14 Именно с «доказательства» этих законов Лукасевич начал ревизию классической логики в работе «О принципе противоречия у Аристотеля».
15 Лукасевич оправдывает введение оценки соображениями индетерминизма, средоточием которого является свободный акт выбора индивидуума. Значения результата отрицания третьей оценки и самой оценки совпадают = Это равенство аргумента функции и ее значения не позволяют сделать свободный выбор, следовательно, мотивы введения Лукасевичем третьей оценки определяются соображениями не индетерминизма, но волюнтаризма.
16 Фигуры Прометея и Брентано, названные ранее символическими, представляют крайне редкие случаи, которые должны быть оговорены раздельно. Такого же отдельного обсуждения требуют фигуры различных пророков. Однако всем им присуща устремленность в будущее время, противопоставляемое неявно времени прошлому.
17 Перевод с немецкого на польский Эльжбеты Пачковской-Лаговской.
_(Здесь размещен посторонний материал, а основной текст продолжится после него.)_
/-- **THE ELECTRIC BILINEAR FORM AS A SERIES**: for integrable `ψ, h` and `β ≥ 0`,
`∫ ψ(a) (∫ W(a, b) h(b) db) da = Σ_ν q_ν ∫ ψ · p_ν h`, `q_ν = ∏_e c_{ν_e}(β)/(ν_e+1)`.
[cite: MontvayMunster1994, §3.4.2] -/
theorem integral_mul_integral_weight_mul_eq_tsum {β : ℝ} (hβ : 0 ≤ β)
    {ψ h : (ι → Matrix.specialUnitaryGroup (Fin 2) ℂ) → ℝ}
    (hψ : Integrable ψ ((Measure.pi fun _ : ι => haarProbability (Matrix.specialUnitaryGroup (Fin 2) ℂ))))
    (hh : Integrable h ((Measure.pi fun _ : ι => haarProbability (Matrix.specialUnitaryGroup (Fin 2) ℂ)))) :
    ∫ a, ψ a * ∫ b, (∏ e, Real.exp (β * su2a0 (b e * (a e)⁻¹))) * h b
        ∂((Measure.pi fun _ : ι => haarProbability (Matrix.specialUnitaryGroup (Fin 2) ℂ))) ∂((Measure.pi fun _ : ι => haarProbability (Matrix.specialUnitaryGroup (Fin 2) ℂ))) =
      ∑' ν : ι → ℕ, (∏ e, (besselI (ν e) β - besselI (ν e + 2) β) / ((ν e : ℝ) + 1)) *
        ∫ a, ψ a * ((∏ e, ((ν e : ℝ) + 1)) * ∫ b, (∏ e, (U ℝ (ν e)).eval (su2a0 (b e * (a e)⁻¹))) * h b
          ∂((Measure.pi fun _ : ι => haarProbability (Matrix.specialUnitaryGroup (Fin 2) ℂ))))
          ∂((Measure.pi fun _ : ι => haarProbability (Matrix.specialUnitaryGroup (Fin 2) ℂ))) := by
  set μ := (Measure.pi fun _ : ι => haarProbability (Matrix.specialUnitaryGroup (Fin 2) ℂ)) with hμ
  -- the inner integral as a series, at every `a`
  set S : (ι → ℕ) → (ι → Matrix.specialUnitaryGroup (Fin 2) ℂ) → ℝ := fun ν a =>
    ψ a * ((∏ e, (besselI (ν e) β - besselI (ν e + 2) β) / ((ν e : ℝ) + 1)) *
      ((∏ e, ((ν e : ℝ) + 1)) * ∫ b, (∏ e, (U ℝ (ν e)).eval (su2a0 (b e * (a e)⁻¹))) * h b ∂μ)) with hS
  have hinner : ∀ a : (ι → Matrix.specialUnitaryGroup (Fin 2) ℂ),
      ψ a * ∫ b, (∏ e, Real.exp (β * su2a0 (b e * (a e)⁻¹))) * h b ∂μ = ∑' ν : ι → ℕ, S ν a := by
    intro a
    rw [integral_weight_mul_eq_tsum hβ hh a, ← tsum_mul_left]
  simp_rw [hinner]
  -- domination of the outer series
  have hPc : ∀ ν : ι → ℕ, Continuous fun a : (ι → Matrix.specialUnitaryGroup (Fin 2) ℂ) =>
      (∏ e, ((ν e : ℝ) + 1)) * ∫ b, (∏ e, (U ℝ (ν e)).eval (su2a0 (b e * (a e)⁻¹))) * h b ∂μ := fun ν =>
    continuous_charProj ν hh
  have hSi : ∀ ν, Integrable (S ν) μ := fun ν => by
    refine hψ.mul_bdd (continuous_const.mul (hPc ν)).aestronglyMeasurable
      (c := (∏ e, (besselI (ν e) β - besselI (ν e + 2) β) / ((ν e : ℝ) + 1)) *
        ((∏ e, ((ν e : ℝ) + 1)) ^ 2 * ∫ b, |h b| ∂μ)) (Eventually.of_forall fun a => ?_)
    rw [norm_mul, Real.norm_eq_abs, Real.norm_eq_abs, abs_of_nonneg (prod_div_succ_nonneg hβ ν)]
    exact mul_le_mul_of_nonneg_left (abs_charProj_le ν hh a) (prod_div_succ_nonneg hβ ν)
  have hSn : Summable fun ν : ι → ℕ => ∫ a, ‖S ν a‖ ∂μ := by
    refine Summable.of_nonneg_of_le (fun ν => integral_nonneg fun a => norm_nonneg _) (fun ν => ?_)
      ((summable_prod_succ_mul_besselISub (ι := ι) hβ).1.mul_right
        ((∫ a, |ψ a| ∂μ) * ∫ b, |h b| ∂μ))
    have hb : ∀ a, ‖S ν a‖ ≤ (∏ e, (((ν e : ℝ) + 1) * (besselI (ν e) β - besselI (ν e + 2) β))) *
        (∫ b, |h b| ∂μ) * |ψ a| := by
      intro a
      simp only [hS]
      rw [Real.norm_eq_abs, abs_mul, abs_mul, abs_of_nonneg (prod_div_succ_nonneg hβ ν), mul_comm |ψ a|]
      refine mul_le_mul_of_nonneg_right ?_ (abs_nonneg _)
      calc (∏ e, (besselI (ν e) β - besselI (ν e + 2) β) / ((ν e : ℝ) + 1)) *
            |(∏ e, ((ν e : ℝ) + 1)) * ∫ b, (∏ e, (U ℝ (ν e)).eval (su2a0 (b e * (a e)⁻¹))) * h b ∂μ|
          ≤ (∏ e, (besselI (ν e) β - besselI (ν e + 2) β) / ((ν e : ℝ) + 1)) *
              ((∏ e, ((ν e : ℝ) + 1)) ^ 2 * ∫ b, |h b| ∂μ) :=
            mul_le_mul_of_nonneg_left (abs_charProj_le ν hh a) (prod_div_succ_nonneg hβ ν)
        _ = (∏ e, (((ν e : ℝ) + 1) * (besselI (ν e) β - besselI (ν e + 2) β))) * ∫ b, |h b| ∂μ := by
            rw [← mul_assoc, prod_div_succ_mul_prod_succ_sq]
    calc ∫ a, ‖S ν a‖ ∂μ
        ≤ ∫ a, (∏ e, (((ν e : ℝ) + 1) * (besselI (ν e) β - besselI (ν e + 2) β))) * (∫ b, |h b| ∂μ) * |ψ a| ∂μ :=
          integral_mono_of_nonneg (Eventually.of_forall fun a => norm_nonneg _) (hψ.abs.const_mul _)
            (Eventually.of_forall hb)
      _ = (∏ e, (((ν e : ℝ) + 1) * (besselI (ν e) β - besselI (ν e + 2) β))) *
            ((∫ a, |ψ a| ∂μ) * ∫ b, |h b| ∂μ) := by rw [integral_const_mul]; ring
  rw [← integral_tsum_of_summable_integral_norm hSi hSn]
  refine tsum_congr fun ν => ?_
  simp only [hS]
  have : ∀ a : (ι → Matrix.specialUnitaryGroup (Fin 2) ℂ),
      ψ a * ((∏ e, (besselI (ν e) β - besselI (ν e + 2) β) / ((ν e : ℝ) + 1)) *
        ((∏ e, ((ν e : ℝ) + 1)) * ∫ b, (∏ e, (U ℝ (ν e)).eval (su2a0 (b e * (a e)⁻¹))) * h b ∂μ)) =
      (∏ e, (besselI (ν e) β - besselI (ν e + 2) β) / ((ν e : ℝ) + 1)) *
        (ψ a * ((∏ e, ((ν e : ℝ) + 1)) * ∫ b, (∏ e, (U ℝ (ν e)).eval (su2a0 (b e * (a e)⁻¹))) * h b ∂μ)) :=
    fun a => by ring
  simp_rw [this]
  rw [integral_const_mul]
18 Дуализм Брентано нарушается дважды: эмпирически, когда он заменяет бикатегориальную онтологию Аристотеля на однокатегориальную, приведшую его к реизму, и рационально, когда в двух актах сознания Декарта он выделяет третий - суждение. Сужение онтологического базиса и расширение гносеологического фактически разрушают принятое изначально делений всех явлений на психические и физические, в котором можно усмотреть все тот же дуализм Картезия.
19 Историософские взгляды Брентано изложены в очерке Твардовского «Франц Брентано и история философии»[Твардовский, 1997а]. Работа Brentano F. Die vier Phasen der Philosophie und ihr augenblicklicher Stand. Nebst Abhandlungen über Plotinus, Thomas von Aquin, Kant, Schopenhauer und Comte. - Meiner, Leipzig, 1926 оказалась недоступной автору.Изложение этой работы Брентано можно найти в обширном примечании к [Анашвили, 1996: с. 164-165].